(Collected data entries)
import Summits.CriticalPhenomena.SAWScalingLimit.Theorems.SAWLeftRightFKGLeftRightFKGStubLoopWindVanish
import Summits.CriticalPhenomena.SAWScalingLimit.Theorems.SAWLeftRightFKGLeftRightFKGStubStepMonotoneAux2
import Literature.Probability.RandomPlanarGeometry.PolygonalDomains
import Literature.Topology.PlaneTopology.JordanSweepParity
import HarnessLib

/-!
# Stub `stub_lensDichotomy` of line `corner-localisation`, helper file: lattice cycles are
Jordan polygons

Crux `LeftRightFKG` (stmt-CriticalPhenomena-11232), vocabulary module
`Summits.CriticalPhenomena.SAWScalingLimit.Theorems.SAWLeftRightFKGLeftRightFKGDefs`.

* **Jordan curve theorem for cycles of a lattice subgraph `G ≤ ℤ²`.** The vertex list
  `pt L(0), …, pt L(n-1)` of a cycle `L` spans a simple closed polygon
  (`isSimpleClosedPolygon_of_isCycle`: two unit lattice edges at a common vertex in different
  directions meet only there, non-adjacent edges of the cycle have four distinct endpoints), whose
  closed polygon `polygonLoop` has the trace of the polyline of `L` (`range_polygonLoop_eq`); by
  the tree's Jordan curve theorem (`IsJordanLoop.inside_eq_connectedComponentIn`) the winding
  number of that polyline takes only the values `0` (outside, and junk on the trace) and one
  constant `w₀` (inside): `exists_wind_eq_of_isCycle` = registered sub-goal `stub_lensDichotomyAux`.
* Crossing-count bookkeeping (`wcross`) of prefixes, middles and suffixes of walks: the lens count
  of two walks with a common prefix and suffix is that of their middles
  (`wcross_sub_wcross_eq_middles`).
-/

noncomputable section

open Set Complex Literature.Probability.LatticeModels Literature.Probability.RandomPlanarGeometry
open Literature.Topology.PlaneTopology
open Summit.CriticalPhenomena.SAWScalingLimit.Theorems.LeftRightFKG.Negative

namespace Summit.CriticalPhenomena.SAWScalingLimit.Theorems.LeftRightFKG.CornerLoc

namespace LensDichotomy

variable {G : SimpleGraph (Site 2)}

/-! ## Unit lattice segments at a common endpoint -/

/-- **Two unit lattice segments from the same site in different directions meet only at that
site.** (A common point other than the far endpoints has a coordinate strictly between two
consecutive integers, which forces both segments to be the unit segment through it.)
[folklore] -/
theorem eq_pt_of_mem_segment_of_mem_segment {p x y : Site 2} (hx : (zdGraph 2).Adj p x)
    (hy : (zdGraph 2).Adj p y) (hxy : x ≠ y) {z : ℂ} (h1 : z ∈ segment ℝ (pt p) (pt x))
    (h2 : z ∈ segment ℝ (pt p) (pt y)) : z = pt p := by
  by_contra hzp
  have key : ∀ {x y : Site 2}, (zdGraph 2).Adj p x → (zdGraph 2).Adj p y →
      z ∈ segment ℝ (pt p) (pt x) → z ∈ segment ℝ (pt p) (pt y) → z ≠ pt x → x = y := by
    intro x y hx hy h1 h2 hzx
    rcases exists_strict_of_mem_segment hx h1 hzp hzx with ⟨m, hm, hm'⟩ | ⟨k, hk, hk'⟩
    · obtain ⟨hx1, -, hx0⟩ := horiz_of_mem_segment hx h1 hm hm'
      obtain ⟨hy1, -, hy0⟩ := horiz_of_mem_segment hy h2 hm hm'
      have h0 : x 0 = y 0 := by
        rcases hx0 with ⟨ha, hb⟩ | ⟨ha, hb⟩ <;> rcases hy0 with ⟨hc, hd⟩ | ⟨hc, hd⟩ <;> omega
      rw [eq_bx x, eq_bx y, h0, hx1, hy1]
    · obtain ⟨hx0, -, hx1⟩ := vert_of_mem_segment hx h1 hk hk'
      obtain ⟨hy0, -, hy1⟩ := vert_of_mem_segment hy h2 hk hk'
      have h1' : x 1 = y 1 := by
        rcases hx1 with ⟨ha, hb⟩ | ⟨ha, hb⟩ <;> rcases hy1 with ⟨hc, hd⟩ | ⟨hc, hd⟩ <;> omega
      rw [eq_bx x, eq_bx y, h1', hx0, hy0]
  by_cases hzx : z = pt x
  · by_cases hzy : z = pt y
    · exact hxy (StepMono.pt_inj (hzx.symm.trans hzy))
    · exact hxy (key hy hx h2 h1 hzy).symm
  · exact hxy (key hx hy h1 h2 hzx)
import Literature.NumberTheory.Transcendental.KZLogCalculusProofs
import Literature.NumberTheory.Transcendental.KZProductIdeal
import Literature.NumberTheory.Transcendental.EllIterRep
import Literature.NumberTheory.Transcendental.SemialgebraicLineDeriv

/-!
# Bottom cell of the Chebyshev ladder — the fibre substitution (crux `HurwitzSectorComplement`,
# line `chebyshev-level-deformation`, stub S2b `stub_bottomCell`, auxiliary file)

The bottom representation of the Chebyshev ladder is
`𝔘_{1,k+1}(v₀) = [(0,1)_x × {0 < y_0 < ⋯ < y_k < v₀}, (∏ 2/(1+y_i²)) · U(y_0, x)]` with the kernel
`U(v,x) = 2v/((1−x)² + v²(1+x)²)`. Its `x`-fibre is an arctan arc: the substitution
`t = y_0 (1 + x)/(1 − x)` maps `x ∈ (0,1)` onto `t ∈ (y_0, ∞)` and satisfies EXACTLY
`U(y_0, x) dx = dt/(1 + t²)` (`dt/dx = 2y_0/(1−x)²`, `1 + t² = ((1−x)² + y_0²(1+x)²)/(1−x)²`).
This file proves that this fibrewise substitution along the last coordinate is ONE
change-of-variables move of the Kontsevich–Zagier calculus (`bottomCov_mem_relations`, closed
form `of_sub_of_mem_relations_bottomCov` — the registered sub-goal;
Jacobian `y_0 · 2/(1−x)²` by `LinearMap.det_of_snoc_init`), and records the elementary
representations used by the bottom cell: bounded semialgebraic domains weighted by
`q · ∏ 2/(1+x_i²)` (`exists_weightRep`), increasing chains over an interval with algebraic
end-points (`isSemialgebraic_chain`, `isBounded_chain`), and the rotation of coordinates turning
`{(y, t) | 0 < t < y_0 < ⋯ < y_n < v}` into the increasing chain of length `n + 2`
(`rotate_chain_iff`). (Algebraicity of `tan(πj/L)` is Mathlib's `Real.isAlgebraic_tan_rat_mul_pi`,
used by the main file.)

References: M. Kontsevich, D. Zagier, *Periods* (2001), §1.2, rules (1)–(2).
-/

noncomputable section
import Summits.Ventures.Crystal3D.Theorems.StickyWulffConstantNoReconstructionGainOneOverhangFilm
import Summits.Ventures.Crystal3D.Theorems.StickyWulffConstantNoReconstructionGainTwoOverhangFilm
import Summits.Ventures.Crystal3D.Theorems.StickyWulffConstantNoReconstructionGainWindowBarlowFilmOrbit
import HarnessLib

/-!
# Single-family Barlow films of ANY `{111}` family, both hemispheres: the three closure-form rungs by lattice symmetry

HONEST FRAMING. Part of the venture `Summits/Ventures/Crystal3D` (cell `crystal3d-full`), helper
`--supports` the crux `NoReconstructionGain` (stmt-Ventures-19144, route
`route-Ventures-StickyWulffConstant`), line `adhesion`; continuation of `…NTiltBarlowFilm` (`C = 0`),
`…OneOverhangFilm` (`C = 1`), `…TwoOverhangFilm` (`C = 2`) — the three position-independent
certificates for films in `B = Λ₀ ∪ (Λ₀ ± w)` in CLOSURE FORM (film-adjacent substrate balls have all
`ν`-downward lattice neighbours in `P`) — and of the transport pattern of `…BasalBarlowFilmOrbit`.

* `closureRung_transport` — generic: a closure-form rung with regime predicate `Reg ν` transports along
  any linear isometry `g` with `g Λ₀ = Λ₀` to films in `g B = Λ₀ ∪ (Λ₀ ± g w)`, regime `Reg (g⁻¹ ν)` and
  the closure list `g d`, `d` one of the twelve bond vectors (pull back by `g⁻¹`;
  `card_cross_image_of_isometry`, `contactDeficiency_image_of_isometry`);
* `nTiltBarlowFilm_adhesion_orbit`, `oneOverhangBarlowFilm_adhesion_orbit`,
  `twoOverhangBarlowFilm_adhesion_orbit` (**rungs**, registered by name): the three regimes for the
  family `g e₃` (hollow vectors `g w, g (w − u), g (w − v)`, `α = √(2/3) ⟪ν, g e₃⟫`).  With `g = −1`
  they cover the hemisphere `ν₃ ≤ 0` of the basal family; with the lattice rotations, the other three
  families.

So: at EVERY unit normal `ν` and for EVERY one of the four `{111}` families (off the tie circles
`√(2/3)⟪ν, ±g e₃⟫ + ⟪g τ, ν⟫ = 0`), every film on the Barlow positions of that family lying above the
cut satisfies the atom with `C = 0`, provided the substrate is one-step closed at film contacts.

WHAT THIS IS NOT: the rim term of the slab sample (general-`ν` annulus count owed); films mixing
families (multi-family slot rules: LP evidence only, kit j294974); rung F-C1 not moved.
-/

noncomputable section
import Literature.NumberTheory.EllipticCurves.HeegnerCharIdealScalingEqProofs
import HarnessLib

/-!
# The Heegner-module envelope with a GENERAL multiplier `a = Σᵢ cᵢ (1+T)^i ∈ Λ`:
# levelwise `(Σᵢ cᵢ·conj_{γ^i})(proj_k s) ∈ ℤ_p[G_k]·κ_k` ⟹ `a • ℋ_∞(F) ≤ Λκ_∞(C)` ⟹ `(a)·I(ℋ_F) ⊆ I(Λκ_C)`
# (proofs file; the non-unit companion of `HeegnerEnvelopeUnitTwistProofs`)

Topic `NumberTheory/EllipticCurves`. THEOREMS ONLY; sequel of `HeegnerEnvelopeUnitTwistProofs` (there the
group-ring element is a UNIT twist and cancels) and `HeegnerCharIdealScalingEqProofs`. Here the element
`a = Σ_{i∈S} C(cᵢ)(1+T)^i` is KEPT as a multiplier — the shape needed if the geometric half of the stub
`stub_envelopeTied` (crux stmt-BirchSwinnertonDyer-26359) delivers the `κ`-line membership only after an
augmentation-ZERO factor (e.g. `ω_{δ+1} = (1+T)^{p^{δ+1}} − 1`, which kills the `E(K_{δ+1})`-rational terms of
the trace recurrences), or after a `p`-power times a unit. Written by the cell `bsd-print-x9` seat `bsd-line-x9-p2`.

WHAT. `smul_heegnerModule_le_stabilizedHeegnerModule_of_levelwise_groupRing` (levelwise ⟹ `a • ℋ ≤ Λκ`) and
`span_mul_heegnerCharIdeal_le_stabilizedHeegnerCharIdeal_of_smul_le` (`a • ℋ_F ≤ Λκ_C`, `a ≠ 0`, `𝔖` f.g.
torsion-free of `finrank 1`, `𝔖/ℋ_F` torsion ⟹ `(a)·I(ℋ_F) ≤ I(Λκ_C)`).
HONEST FRAMING: bookkeeping only; BSD is not proved by any of this.

References: [CastellaGrossiLeeSkinner2022] Rem. 4.1.4, Cor. 3.4.2 (the `(γ − 1)`-localisation);
[PerrinRiou1987BSMF] §0 p. 402, §3.4; [Washington1997] §13.2.
-/

set_option autoImplicit false

noncomputable section

open scoped Classical Pointwise

open WeierstrassCurve Literature.NumberTheory.EllipticCurves
  Literature.NumberTheory.EllipticCurves.CastellaGrossiLeeSkinner2022 PowerSeries

universe u

namespace Literature.NumberTheory.EllipticCurves

variable {N : ℕ} [NeZero N] {W : WeierstrassCurve ℚ} [W.IsGloballyMinimal] {K : Type u} [Field K]
  [NumberField K] {p : ℕ} [Fact p.Prime] {κ : ZpExtension K p} {γ : Field.absoluteGaloisGroup K}
  {jbar : AlgebraicClosure K →+* ℂ} (D : (W.baseChange K).LambdaAdicSelmerData κ γ)
  (F : HeegnerFamily N W K κ jbar) (C : StabilizedHeegnerData N W K κ jbar)

/-- **Levelwise ⟹ Λ-adic with a general group-ring multiplier.** For `a = Σ_{i∈S} C(cᵢ)(1+T)^i ∈ Λ`: if for
every spanning family `s` of `ℋ_∞(F)` and every `k > δ` the level-`k` shadow `Σᵢ cᵢ·conj_{γ^i}(proj_k s)` lies
in `ℤ_p[Gal(K_k/K)]·κ_k(C)`, then `a • ℋ_∞(F) ≤ Λκ_∞(C)` (`proj_sum_C_mul_one_add_X_pow_smul`; span induction).
[cite: CastellaGrossiLeeSkinner2022, Rem. 4.1.4] [cite: PerrinRiou1987BSMF, §3.4] -/
theorem smul_heegnerModule_le_stabilizedHeegnerModule_of_levelwise_groupRing (S : Finset ℕ) (c : ℕ → ℤ_[p])
    (hlev : ∀ (s : D.S), (∀ j, D.proj j s ∈ heegnerModuleLayer γ F j) → ∀ (k : ℕ) (hk : C.depth < k),
      (∑ i ∈ S, (W.baseChange K).padicPi p (κ.layerSubgroup k) (c i)
        ((W.baseChange K).conjPi p (κ.layerSubgroup k) (γ ^ i) (D.proj k s))) ∈
          stabilizedModuleLayer γ C k hk) :
    (∑ i ∈ S, (PowerSeries.C (c i) : IwasawaAlgebra p) * (1 + PowerSeries.X) ^ i) • heegnerModule D F ≤
      stabilizedHeegnerModule D C := by
  intro t ht
  obtain ⟨s, hs, rfl⟩ := (Submodule.mem_smul_pointwise_iff_exists _ _ _).mp ht
  clear ht
  unfold heegnerModule at hs
  induction hs using Submodule.span_induction with
  | mem g hg =>
    refine mem_stabilizedHeegnerModule_of_proj_mem D C fun k hk ↦ ?_
    rw [proj_sum_C_mul_one_add_X_pow_smul]
    exact hlev g hg k hk
  | zero => rw [smul_zero]; exact Submodule.zero_mem _
  | add x y _ _ hx hy => rw [smul_add]; exact Submodule.add_mem _ hx hy
  | smul r x _ hx => rw [smul_comm]; exact Submodule.smul_mem _ r hx

/-- **`a • ℋ_F ⊆ Λκ_C ⟹ (a)·I(ℋ_F) ⊆ I(Λκ_C)`** for ANY `a ≠ 0` in `Λ`, `𝔖 = D.S` finitely generated,
torsion-free, of `finrank 1`, `𝔖/ℋ_F` torsion (`char(𝔖/a•ℋ) = (a)·char(𝔖/ℋ)`, `Module.charIdeal_quotient_smul_eq_span_mul`).
[cite: CastellaGrossiLeeSkinner2022, Rem. 4.1.4 and §3.3] [cite: PerrinRiou1987BSMF, §1 p. 405] -/
theorem span_mul_heegnerCharIdeal_le_stabilizedHeegnerCharIdeal_of_smul_le
    [Module.Finite (IwasawaAlgebra p) D.S] [NoZeroSMulDivisors (IwasawaAlgebra p) D.S]
    (hS1 : Module.finrank (IwasawaAlgebra p) D.S = 1) {a : IwasawaAlgebra p} (ha : a ≠ 0)
    (hle : a • heegnerModule D F ≤ stabilizedHeegnerModule D C)
    (htor : Module.IsTorsion (IwasawaAlgebra p) (D.S ⧸ heegnerModule D F)) :
    Ideal.span {a} * heegnerCharIdeal D F ≤ stabilizedHeegnerCharIdeal D C := by
  obtain ⟨s₀, hs₀⟩ := Module.exists_torsionFree_of_finrank_eq_one (p := p) hS1
  obtain ⟨⟨b, hb⟩, hbs⟩ := @htor (Submodule.Quotient.mk s₀)
  rw [Submonoid.mk_smul, ← Submodule.Quotient.mk_smul, Submodule.Quotient.mk_eq_zero] at hbs
  have hb0 : b ≠ 0 := nonZeroDivisors.ne_zero hb
  have hs00 : s₀ ≠ 0 := fun h ↦ one_ne_zero (hs₀ 1 (by rw [h, smul_zero]))
  have hz0 : b • s₀ ≠ 0 := smul_ne_zero hb0 hs00
  have hz : ∀ c : IwasawaAlgebra p, c • (b • s₀) = 0 → c = 0 := fun c hc ↦
    (smul_eq_zero.mp hc).resolve_right hz0
  have htorL := Module.isTorsion_quotient_span_singleton_of_torsionFree_of_finrank_eq_one hS1 hz
  have hne : heegnerModule D F ≠ ⊥ := fun h ↦ hz0 (by rw [h] at hbs; exact (Submodule.mem_bot _).mp hbs)
  have htorA : Module.IsTorsion (IwasawaAlgebra p) (D.S ⧸ a • heegnerModule D F) :=
    Module.isTorsion_quotient_of_smul_le hS1 hne ha le_rfl
  rw [heegnerCharIdeal, ← Module.charIdeal_quotient_smul_eq_span_mul ha htorA hbs hz0 htorL,
    stabilizedHeegnerCharIdeal]
  exact Module.charIdeal_quotient_le_of_le hle htorA

end Literature.NumberTheory.EllipticCurves

end
/-- Consequence: such an `f` lies in the essential support of `gframe v` or of `U q`. [this work] -/
theorem mem_esupp_or_of_typeOne (hU : ∀ k, IsUpperSet (U k)) (hne : ∀ k, (U k).Nonempty) (hS : ∀ h, Structured (faceT U h) W)
    (hF : ∀ f, CoreFree U f → Structured (faceF U f) W ∧ FaceFConsistent U W f)
    {a b v w : κ} (hv : v ∈ W) (hw : w ∈ W)
    (hrestv : ∀ u ∈ W, u ≠ v → u = a ∨ u = b ∨ u = w) (hrestw : ∀ u ∈ W, u ≠ w → u = a ∨ u = b ∨ u = v)
    (hpa : gann U W a = ∅) (hpb : gann U W b = ∅)
    {p q p' q' : κ} (hpq : (p = a ∧ q = b) ∨ (p = b ∧ q = a)) (hpq' : (p' = a ∧ q' = b) ∨ (p' = b ∧ q' = a))
    {χ ψ : Set ι} (hχ : TypeOne U W v w p q χ) (hψ : TypeOne U W w v p' q' ψ) {f : ι} (hf : CoreFree U f) (hfχ : f ∈ χ) :
    f ∈ esupp (gframe U W v) ∨ f ∈ esupp (U q) := by
  by_contra hnot
  rw [not_or] at hnot
  apply typeOne_diff_singleton U W hU hne hS hF hv hw hrestv hrestw hpa hpb hpq hpq' hχ hψ hf hfχ
  exact ⟨diff_singleton_mem_of_not_affects (isUpperSet_gframe U W hU v) (fun h => hnot.1 (mem_esupp.2 h)) hχ.1.1,
    diff_singleton_mem_of_not_affects (hU q) (fun h => hnot.2 (mem_esupp.2 h)) hχ.2.2.2⟩

end Glued

end GluedFrames

end Summit.CriticalPhenomena.PercolationContinuityZ3.Theorems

■ Work to be completed:
Exactly as they stand, set down the lines from the top of the data through the line with "only at that".

■ Result:
import Summits.CriticalPhenomena.SAWScalingLimit.Theorems.SAWLeftRightFKGLeftRightFKGStubLoopWindVanish
import Summits.CriticalPhenomena.SAWScalingLimit.Theorems.SAWLeftRightFKGLeftRightFKGStubStepMonotoneAux2
import Literature.Probability.RandomPlanarGeometry.PolygonalDomains
import Literature.Topology.PlaneTopology.JordanSweepParity
import HarnessLib

/-!
# Stub `stub_lensDichotomy` of line `corner-localisation`, helper file: lattice cycles are
Jordan polygons

Crux `LeftRightFKG` (stmt-CriticalPhenomena-11232), vocabulary module
`Summits.CriticalPhenomena.SAWScalingLimit.Theorems.SAWLeftRightFKGLeftRightFKGDefs`.

* **Jordan curve theorem for cycles of a lattice subgraph `G ≤ ℤ²`.** The vertex list
  `pt L(0), …, pt L(n-1)` of a cycle `L` spans a simple closed polygon
  (`isSimpleClosedPolygon_of_isCycle`: two unit lattice edges at a common vertex in different
  directions meet only there, non-adjacent edges of the cycle have four distinct endpoints), whose
  closed polygon `polygonLoop` has the trace of the polyline of `L` (`range_polygonLoop_eq`); by
  the tree's Jordan curve theorem (`IsJordanLoop.inside_eq_connectedComponentIn`) the winding
  number of that polyline takes only the values `0` (outside, and junk on the trace) and one
  constant `w₀` (inside): `exists_wind_eq_of_isCycle` = registered sub-goal `stub_lensDichotomyAux`.
* Crossing-count bookkeeping (`wcross`) of prefixes, middles and suffixes of walks: the lens count
  of two walks with a common prefix and suffix is that of their middles
  (`wcross_sub_wcross_eq_middles`).
-/

noncomputable section

open Set Complex Literature.Probability.LatticeModels Literature.Probability.RandomPlanarGeometry
open Literature.Topology.PlaneTopology
open Summit.CriticalPhenomena.SAWScalingLimit.Theorems.LeftRightFKG.Negative

namespace Summit.CriticalPhenomena.SAWScalingLimit.Theorems.LeftRightFKG.CornerLoc

namespace LensDichotomy

variable {G : SimpleGraph (Site 2)}

/-! ## Unit lattice segments at a common endpoint -/

/-- **Two unit lattice segments from the same site in different directions meet only at that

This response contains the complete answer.